====== The records

import Summits.NavierStokesRegularity.NavierStokesRegularity.Theorems.ScenarioCensusRowF1RateTable
import Summits.NavierStokesRegularity.NavierStokesRegularity.Theorems.ScenarioCensusRowF1RateTableMaxPrinciple
import Summits.NavierStokesRegularity.NavierStokesRegularity.Theorems.ScenarioCensusRowF1PincerKill
import HarnessLib

/-!
# LINE 26 «rate-table» port, part 3/5: §7 (cont.) the weighted enstrophy of `𝒦`, `curl_eq_zero_of_slab_bound`, the kills `eq_zero_of_materialEbbing` / `eq_zero_of_idealEbbing` /
# `eq_zero_of_stretchEbbing`, slices of the read-outs

Re-homed for the scenario census (typer seat ns-census-typer-1 g9; the cells F1im / F1id and the floors DM / DI are MEMBERS OF RECORD «DECIDED IN KERNEL IN FILES» of row F1
since census v1.78 (critic idea-crit-3 PASS; ref ns-census-ref g10 PRE-CHECK ✓ §15.23 item 45; lead-presearch label); this port makes them TREE-decided): VERBATIM PORT
of the NEW declarations (§1 material / ideal read-outs, §7 maximum principles, §9 rows) of ns-idea-3 LINE 26 «rate-table»,
`pub/ideators/ns-idea-3/lines/rate-table/line-rate-table.lean` sha16 99519954933d87d3 (2726 l., lean check rc 0, 0 sorry; the frame of §1, the Eulerian read-outs, §2–§6 and §8
are shared VERBATIM with LINES 18/20/22/24/25/27 and taken BY NAME from the landed ports — not re-declared), split for the 400-line rule into `ScenarioCensusRowF1RateTable`
(§1) → `…RateTableMaxPrinciple` (§7a) → `…RateTableKill` (§7b) → `…RateTableRows` (§9 rows/verdicts) → `…RateTableTop` (§9 corollaries + census KEYS).  Lean text VERBATIM
in namespace `…Theorems.ScenarioCensus.RateTable` (the line's `…Cruxes.ScenarioCensusRowF1.RateTableLine` re-homed), shared names spelled by namespace (`EulerianPincer.…`,
`LiouvilleSocket.…`, `FrozenTop.…`, `InviscidTop.…`, …); port edits: the bracket lines `section …` / `end …` dropped (no `variable`s), `@[conjecture]` on the residual
`TableSlack` (≡ `ScenarioCensus.Row_F1`, OPEN), one-line docstrings added where missing (gate lint), two `have` statements spell the τ-tool's `lapD` (defeq; proof text
only).  Statements untouched.

No census VALUE is moved here (row F1 stays OPEN-WITH-LINE; the members become TREE-decided by name); NS regularity is NOT proved; `Row_F1` is untouched (zero
movement, `tableSlack_iff_rowF1`); no summit statement is proved by this file. Lemmas that restate already-landed tree declarations are taken BY NAME (gate lint `dedup.landed`): `materialNonIncreasing_ancient_trivial` = `IntegratedQuench.eq_zero_of_nonIntensifying`.
-/

-- the summit and its single problem share the name `NavierStokesRegularity` (D-0017 nested layout)
set_option linter.dupNamespace false
import Literature.NumberTheory.LFunctions.KloostermanIncompleteSplit
import Literature.NumberTheory.Sieve.DrappeauDispersionLemmas
import HarnessLib

/-!
# Kloosterman-fraction phases of a Linnik dispersion: congruence structure and the pair sum

Topic `NumberTheory/LFunctions` (exponential sums; the arithmetic half of Linnik's dispersion
method for a bilinear form in the divisibility conditions `u ∣ A d m + B`, after E. Bombieri,
J. B. Friedlander, H. Iwaniec, *Primes in arithmetic progressions to large moduli*, Acta Math. 156
(1986), §6 and §9, with Weil's bound for incomplete Kloosterman sums in place of the
Deshouillers–Iwaniec estimates).  Written for the dispersion range of the linear pair window of
the polynomial Möbius tail (crux `PolyMobiusTail`, summit Parity/BatemanHorn), but nothing here
refers to it: `A, B, Q, u, u', m, m'` are arbitrary.  Everything is PROVED; there are no
definitions and no named facts.  Continued in `DispersionFourierDecay` (the analytic half),
`Sieve/LinearDispersionPoisson` and `Sieve/LinearDispersionEngine`.

## Contents

* Chinese-remainder bookkeeping: `DK_exists_residue_two`, `DK_exists_residue_three` (one class
  modulo `ab`, `abc` from classes modulo pairwise coprime `a, b, c`), `DK_stdAddChar_split_three`
  (`e(t/(abc)) = e(t (bc)‾/a) e(t (ac)‾/b) e(t (ab)‾/c)`), and small conversions between the
  phases `e(a x̄/s)`, Mathlib's `ZMod.stdAddChar` and the Fourier character `𝐞`
  (`DK_dvd_iff_eq_residue`, `DK_gcd_eq_one_of_dvd`,
  `DK_fourierChar_eq_stdAddChar`, `DK_stdAddChar_eq_exp_val`,
  `DK_gcd_facts`, `DK_int_gcd_eq_one_of_dvd`; the phase `e(a x̄/s) = ψ_s(a x⁻¹)` is
  `Sieve.Iwaniec1978.hooley_term_eq_stdAddChar` of `Sieve/IwaniecAlmostPrimesHooley`).
* `DK_cond_of_dvd` — `u ∣ A d m + B`, `u' ∣ A d m' + B`, `(B, uu') = 1` force `(m, u) = (m', u') = 1`
  and `m ≡ m' (mod (u, u'))` (BFI (6.1)).
* **`DK_congr_structure`** — for squarefree `u, u'` coprime to `A Q` and to `B` and a compatible
  pair `m, m'`, the `d ≡ c_d (mod Q)` with `u ∣ A d m + B`, `u' ∣ A d m' + B` form one class `r`
  modulo `N = Q u v` (`v = u'/(u,u')`), and `e(r h/N)` factors as
  `e(c_d h (uv)‾/Q) · e(−hB (AQv m)‾/u) · e(−hB (AQu m')‾/v)` (BFI (6.10)).
* `DK_sum_pairs_modEq_eq` (splitting a sum over pairs `y ≡ y' (mod e)` into the `e` classes),
  `DK_classSum_left_le`, `DK_classSum_right_le` (each class sum is an incomplete Kloosterman sum
  in a progression, bounded through the tree's `KI_sum_subprogression_le`, i.e. Weil's bound with
  the Bettin–Chandee bookkeeping), and **`DK_pairSum_le`** — the sum of the factored phases over
  the compatible pairs `(y, y')`, `m = c_m + Qy`, is
  `≤ e (h, u₁v) (((y₂−y₁)/e+2)/u₁ + τ(u₁)√u₁(1+log u₁)) (((y₂−y₁)/e+2)/v + τ(v)√v(1+log v))`
  (BFI §9 (9.1)–(9.3) in this setting).

## References

* E. Bombieri, J. B. Friedlander, H. Iwaniec, Acta Math. 156 (1986), 203–251, §6, §9.
  [BombieriFriedlanderIwaniecActa1986]
* S. Bettin, V. Chandee, Adv. Math. 328 (2018), Appendix, Lemma 1. [BettinChandee2018]
-/

noncomputable section
/-- **`∂_{λ′}V_n = V_{n+1}`** for data of class `C^m`, `n < m`. [cite: Balaban1983Higgs3, (1.4)–(1.7) pp.412–413] -/
theorem hasDerivAt_lamVertexN {n m : ℕ} {e' : ℝ} (hdm2 : ∀ x ∈ D.Ω₁, ContDiff ℝ m (fun s => D.dm2 e' s x))
    (hE1 : ContDiff ℝ m (fun s => D.E1 e' s)) (hn : n < m) (φ' : HiggsLattice.ScalarField P 0 N) (s : ℝ) :
    HasDerivAt (fun u => lamVertexN D n e' u φ') (lamVertexN D (n + 1) e' s φ') s := by
  have hlt : (n : WithTop ℕ∞) < m := by exact_mod_cast hn
  have hd : ∀ {f : ℝ → ℝ}, ContDiff ℝ m f → HasDerivAt (iteratedDeriv n f) (iteratedDeriv (n + 1) f s) s := by
    intro f hf
    rw [iteratedDeriv_succ]
    exact ((hf.differentiable_iteratedDeriv n hlt) s).hasDerivAt
  have h3 : HasDerivAt (fun u : ℝ => ∑ x ∈ D.Ω₁, P.mesh 0 ^ P.d
        * iteratedDeriv n (fun v => D.dm2 e' v x) u * D.ell ^ 2 * ‖φ' x‖ ^ 2)
      (∑ x ∈ D.Ω₁, P.mesh 0 ^ P.d * iteratedDeriv (n + 1) (fun v => D.dm2 e' v x) s * D.ell ^ 2 * ‖φ' x‖ ^ 2) s := by
    refine HasDerivAt.fun_sum (u := D.Ω₁)
      (A := fun x u => P.mesh 0 ^ P.d * iteratedDeriv n (fun v => D.dm2 e' v x) u * D.ell ^ 2 * ‖φ' x‖ ^ 2)
      (A' := fun x => P.mesh 0 ^ P.d * iteratedDeriv (n + 1) (fun v => D.dm2 e' v x) s * D.ell ^ 2 * ‖φ' x‖ ^ 2)
      fun x hx => ?_
    exact (((hd (hdm2 x hx)).const_mul (P.mesh 0 ^ P.d)).mul_const (D.ell ^ 2)).mul_const (‖φ' x‖ ^ 2)
  have h : HasDerivAt (fun u : ℝ => (1 / 2 : ℝ) * ∑ x ∈ D.Ω₁, P.mesh 0 ^ P.d
        * iteratedDeriv n (fun v => D.dm2 e' v x) u * D.ell ^ 2 * ‖φ' x‖ ^ 2
      + iteratedDeriv n (fun v => D.E1 e' v) u)
      ((1 / 2 : ℝ) * ∑ x ∈ D.Ω₁, P.mesh 0 ^ P.d * iteratedDeriv (n + 1) (fun v => D.dm2 e' v x) s * D.ell ^ 2 * ‖φ' x‖ ^ 2
      + iteratedDeriv (n + 1) (fun v => D.E1 e' v) s) s :=
    (h3.const_mul (1 / 2 : ℝ)).add (hd hE1)
  have e : (fun u => lamVertexN D n e' u φ') = fun u : ℝ => (1 / 2 : ℝ) * ∑ x ∈ D.Ω₁, P.mesh 0 ^ P.d
        * iteratedDeriv n (fun v => D.dm2 e' v x) u * D.ell ^ 2 * ‖φ' x‖ ^ 2
      + iteratedDeriv n (fun v => D.E1 e' v) u := by
    funext u; rw [lamVertexN_def]
  rw [e]
  refine h.congr_deriv ?_
  rw [lamVertexN_def]

/-- **`X′ = V`**: the exponent is differentiable in `λ′` with derivative the `λ′`-vertex of §7 (data `C^m`, `m ≥ 1`).
[cite: Balaban1983Higgs3, (1.4)–(1.7) pp.412–413] -/
theorem hasDerivAt_lamExponent {m : ℕ} {e' : ℝ} (hdm2 : ∀ x ∈ D.Ω₁, ContDiff ℝ m (fun s => D.dm2 e' s x))
    (hE1 : ContDiff ℝ m (fun s => D.E1 e' s)) (hm : 1 ≤ m) (φ' : HiggsLattice.ScalarField P 0 N) (s : ℝ) :
    HasDerivAt (lamExponent D e' φ') (lamVertex D e' s φ') s := by
  have hm0 : (m : WithTop ℕ∞) ≠ 0 := by exact_mod_cast Nat.one_le_iff_ne_zero.mp hm
  have hdm2d : ∀ x ∈ D.Ω₁, DifferentiableAt ℝ (fun u => D.dm2 e' u x) s :=
    fun x hx => ((hdm2 x hx).differentiable hm0).differentiableAt
  have hE1d : DifferentiableAt ℝ (fun u => D.E1 e' u) s := (hE1.differentiable hm0).differentiableAt
  have h2 : HasDerivAt (fun u : ℝ => u * D.lamRun * ∑ x ∈ D.Ω₁, P.mesh 0 ^ P.d * ‖φ' x‖ ^ 4)
      (1 * D.lamRun * ∑ x ∈ D.Ω₁, P.mesh 0 ^ P.d * ‖φ' x‖ ^ 4) s :=
    ((hasDerivAt_id s).mul_const D.lamRun).mul_const (∑ x ∈ D.Ω₁, P.mesh 0 ^ P.d * ‖φ' x‖ ^ 4)
  have h3 : HasDerivAt (fun u : ℝ => ∑ x ∈ D.Ω₁, P.mesh 0 ^ P.d * D.dm2 e' u x * D.ell ^ 2 * ‖φ' x‖ ^ 2)
      (∑ x ∈ D.Ω₁, P.mesh 0 ^ P.d * deriv (fun u => D.dm2 e' u x) s * D.ell ^ 2 * ‖φ' x‖ ^ 2) s := by
    refine HasDerivAt.fun_sum (u := D.Ω₁)
      (A := fun x u => P.mesh 0 ^ P.d * D.dm2 e' u x * D.ell ^ 2 * ‖φ' x‖ ^ 2)
      (A' := fun x => P.mesh 0 ^ P.d * deriv (fun u => D.dm2 e' u x) s * D.ell ^ 2 * ‖φ' x‖ ^ 2)
      fun x hx => ?_
    exact (((hdm2d x hx).hasDerivAt.const_mul (P.mesh 0 ^ P.d)).mul_const (D.ell ^ 2)).mul_const (‖φ' x‖ ^ 2)
  have h4 : HasDerivAt (fun u : ℝ => D.E1 e' u) (deriv (fun u => D.E1 e' u) s) s := hE1d.hasDerivAt
  have h := (h2.add (h3.const_mul (1 / 2 : ℝ))).add h4
  have e : lamExponent D e' φ' = fun u : ℝ => u * D.lamRun * ∑ x ∈ D.Ω₁, P.mesh 0 ^ P.d * ‖φ' x‖ ^ 4
      + (1 / 2 : ℝ) * ∑ x ∈ D.Ω₁, P.mesh 0 ^ P.d * D.dm2 e' u x * D.ell ^ 2 * ‖φ' x‖ ^ 2
      + D.E1 e' u := rfl
  rw [e]
  refine h.congr_deriv ?_
  rw [lamVertex_def]
  ring

/-- `X′ = V` as functions (data `C^m`, `m ≥ 1`). [cite: Balaban1983Higgs3, (1.4)–(1.7) pp.412–413] -/
theorem iteratedDeriv_one_lamExponent {m : ℕ} {e' : ℝ} (hdm2 : ∀ x ∈ D.Ω₁, ContDiff ℝ m (fun s => D.dm2 e' s x))
    (hE1 : ContDiff ℝ m (fun s => D.E1 e' s)) (hm : 1 ≤ m) (φ' : HiggsLattice.ScalarField P 0 N) :
    iteratedDeriv 1 (lamExponent D e' φ') = fun s => lamVertex D e' s φ' := by
  rw [iteratedDeriv_one]
  funext s
  exact (hasDerivAt_lamExponent D hdm2 hE1 hm φ' s).deriv

/-- **`X^{(n)} = V_n` for `2 ≤ n ≤ m`** (data `C^m`). [cite: Balaban1983Higgs3, (1.4)–(1.7) pp.412–413] -/
theorem iteratedDeriv_lamExponent_succ_succ {m : ℕ} {e' : ℝ}
    (hdm2 : ∀ x ∈ D.Ω₁, ContDiff ℝ m (fun s => D.dm2 e' s x)) (hE1 : ContDiff ℝ m (fun s => D.E1 e' s))
    (φ' : HiggsLattice.ScalarField P 0 N) :
    ∀ n : ℕ, n + 2 ≤ m → iteratedDeriv (n + 2) (lamExponent D e' φ') = fun s => lamVertexN D (n + 2) e' s φ'
  | 0, h => by
      rw [iteratedDeriv_succ, iteratedDeriv_one_lamExponent D hdm2 hE1 (by omega) φ']
      funext s
      have hV : HasDerivAt (fun u => lamVertex D e' u φ') (lamVertexN D 2 e' s φ') s := by
        have h1 := (hasDerivAt_const s (D.lamRun * ∑ x ∈ D.Ω₁, P.mesh 0 ^ P.d * ‖φ' x‖ ^ 4)).add
          (hasDerivAt_lamVertexN D hdm2 hE1 (by omega : 1 < m) φ' s)
        have e : (fun u => lamVertex D e' u φ')
            = fun u => D.lamRun * ∑ x ∈ D.Ω₁, P.mesh 0 ^ P.d * ‖φ' x‖ ^ 4 + lamVertexN D 1 e' u φ' :=
          funext fun u => lamVertex_eq_quartic_add_lamVertexN_one D e' u φ'
        rw [e]
        refine h1.congr_deriv ?_
        rw [zero_add]
      exact hV.deriv
  | n + 1, h => by
      rw [iteratedDeriv_succ, iteratedDeriv_lamExponent_succ_succ hdm2 hE1 φ' n (by omega)]
      funext s
      exact (hasDerivAt_lamVertexN D hdm2 hE1 (by omega : n + 2 < m) φ' s).deriv

/-- **Every `X^{(i)}`, `1 ≤ i ≤ m`, is VERTEX-SHAPED: `|X^{(i)}(s)| ≤ A·exp(tΣ_x|φ′(x)|²)` uniformly on `[0, δ]`**, for
every `t > 0` (one `A` for all `i ≤ m`; data `C^m`, `λ(L^kε) ≥ 0`). [cite: Balaban1983Higgs3, (1.4)–(1.7) pp.412–413] -/
theorem exists_iteratedDeriv_lamExponent_le (hrun : 0 ≤ D.lamRun) {m : ℕ} {e' δ : ℝ}
    (hdm2 : ∀ x ∈ D.Ω₁, ContDiff ℝ m (fun s => D.dm2 e' s x)) (hE1 : ContDiff ℝ m (fun s => D.E1 e' s))
    {t : ℝ} (ht : 0 < t) :
    ∃ A : ℝ, 0 ≤ A ∧ ∀ i, 1 ≤ i → i ≤ m → ∀ s ∈ Set.Icc (0 : ℝ) δ, ∀ φ' : HiggsLattice.ScalarField P 0 N,
      |iteratedDeriv i (lamExponent D e' φ') s| ≤ A * Real.exp (t * sqSum φ') := by
  have heach : ∀ i : ℕ, ∃ A : ℝ, 0 ≤ A ∧ (1 ≤ i → i ≤ m → ∀ s ∈ Set.Icc (0 : ℝ) δ,
      ∀ φ' : HiggsLattice.ScalarField P 0 N,
      |iteratedDeriv i (lamExponent D e' φ') s| ≤ A * Real.exp (t * sqSum φ')) := by
    intro i
    by_cases hi : 1 ≤ i ∧ i ≤ m
    · obtain ⟨hi1, him⟩ := hi
      have hm1 : (1 : WithTop ℕ∞) ≤ m := by exact_mod_cast hi1.trans him
      rcases Nat.lt_or_ge i 2 with hlt | hge
      · have hi_eq : i = 1 := by omega
        subst hi_eq
        obtain ⟨A, hA0, hA⟩ := exists_vertexShape_le D ht hrun (δ := δ)
          (g := fun x s => deriv (fun u => D.dm2 e' u x) s) (h := fun s => deriv (fun u => D.E1 e' u) s)
          (fun x hx => ((hdm2 x hx).continuous_deriv hm1).continuousOn)
          (hE1.continuous_deriv hm1).continuousOn
        refine ⟨A, hA0, fun _ _ s hs φ' => ?_⟩
        rw [iteratedDeriv_one_lamExponent D hdm2 hE1 him φ']
        have h := hA s hs φ'
        rw [← lamVertex_def] at h
        exact h
      · obtain ⟨n, rfl⟩ : ∃ n, i = n + 2 := ⟨i - 2, by omega⟩
        have hnm : ((n + 2 : ℕ) : WithTop ℕ∞) ≤ m := by exact_mod_cast him
        obtain ⟨A, hA0, hA⟩ := exists_vertexShape_le D ht le_rfl (δ := δ)
          (g := fun x s => iteratedDeriv (n + 2) (fun u => D.dm2 e' u x) s)
          (h := fun s => iteratedDeriv (n + 2) (fun u => D.E1 e' u) s)
          (fun x hx => ((hdm2 x hx).continuous_iteratedDeriv (n + 2) hnm).continuousOn)
          (hE1.continuous_iteratedDeriv (n + 2) hnm).continuousOn
        refine ⟨A, hA0, fun _ _ s hs φ' => ?_⟩
        rw [iteratedDeriv_lamExponent_succ_succ D hdm2 hE1 φ' n him]
        have h := hA s hs φ'
        rw [zero_mul, zero_add, ← lamVertexN_def] at h
        exact h
    · exact ⟨0, le_rfl, fun h1 h2 => absurd (And.intro h1 h2) hi⟩
  choose A hA0 hA using heach
  refine ⟨∑ i ∈ Finset.range (m + 1), A i, Finset.sum_nonneg fun i _ => hA0 i, fun i hi1 him s hs φ' => ?_⟩
  have hle : A i ≤ ∑ j ∈ Finset.range (m + 1), A j :=
    Finset.single_le_sum (fun j _ => hA0 j) (Finset.mem_range.2 (Nat.lt_succ_of_le him))
  exact (hA i hi1 him s hs φ').trans (mul_le_mul_of_nonneg_right hle (Real.exp_pos _).le)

============

Task description: The response must consist of the lines above, from the first one through the line containing "of the read-outs", reproduced exactly.

Exercise answer:
import Summits.NavierStokesRegularity.NavierStokesRegularity.Theorems.ScenarioCensusRowF1RateTable
import Summits.NavierStokesRegularity.NavierStokesRegularity.Theorems.ScenarioCensusRowF1RateTableMaxPrinciple
import Summits.NavierStokesRegularity.NavierStokesRegularity.Theorems.ScenarioCensusRowF1PincerKill
import HarnessLib

/-!
# LINE 26 «rate-table» port, part 3/5: §7 (cont.) the weighted enstrophy of `𝒦`, `curl_eq_zero_of_slab_bound`, the kills `eq_zero_of_materialEbbing` / `eq_zero_of_idealEbbing` /
# `eq_zero_of_stretchEbbing`, slices of the read-outs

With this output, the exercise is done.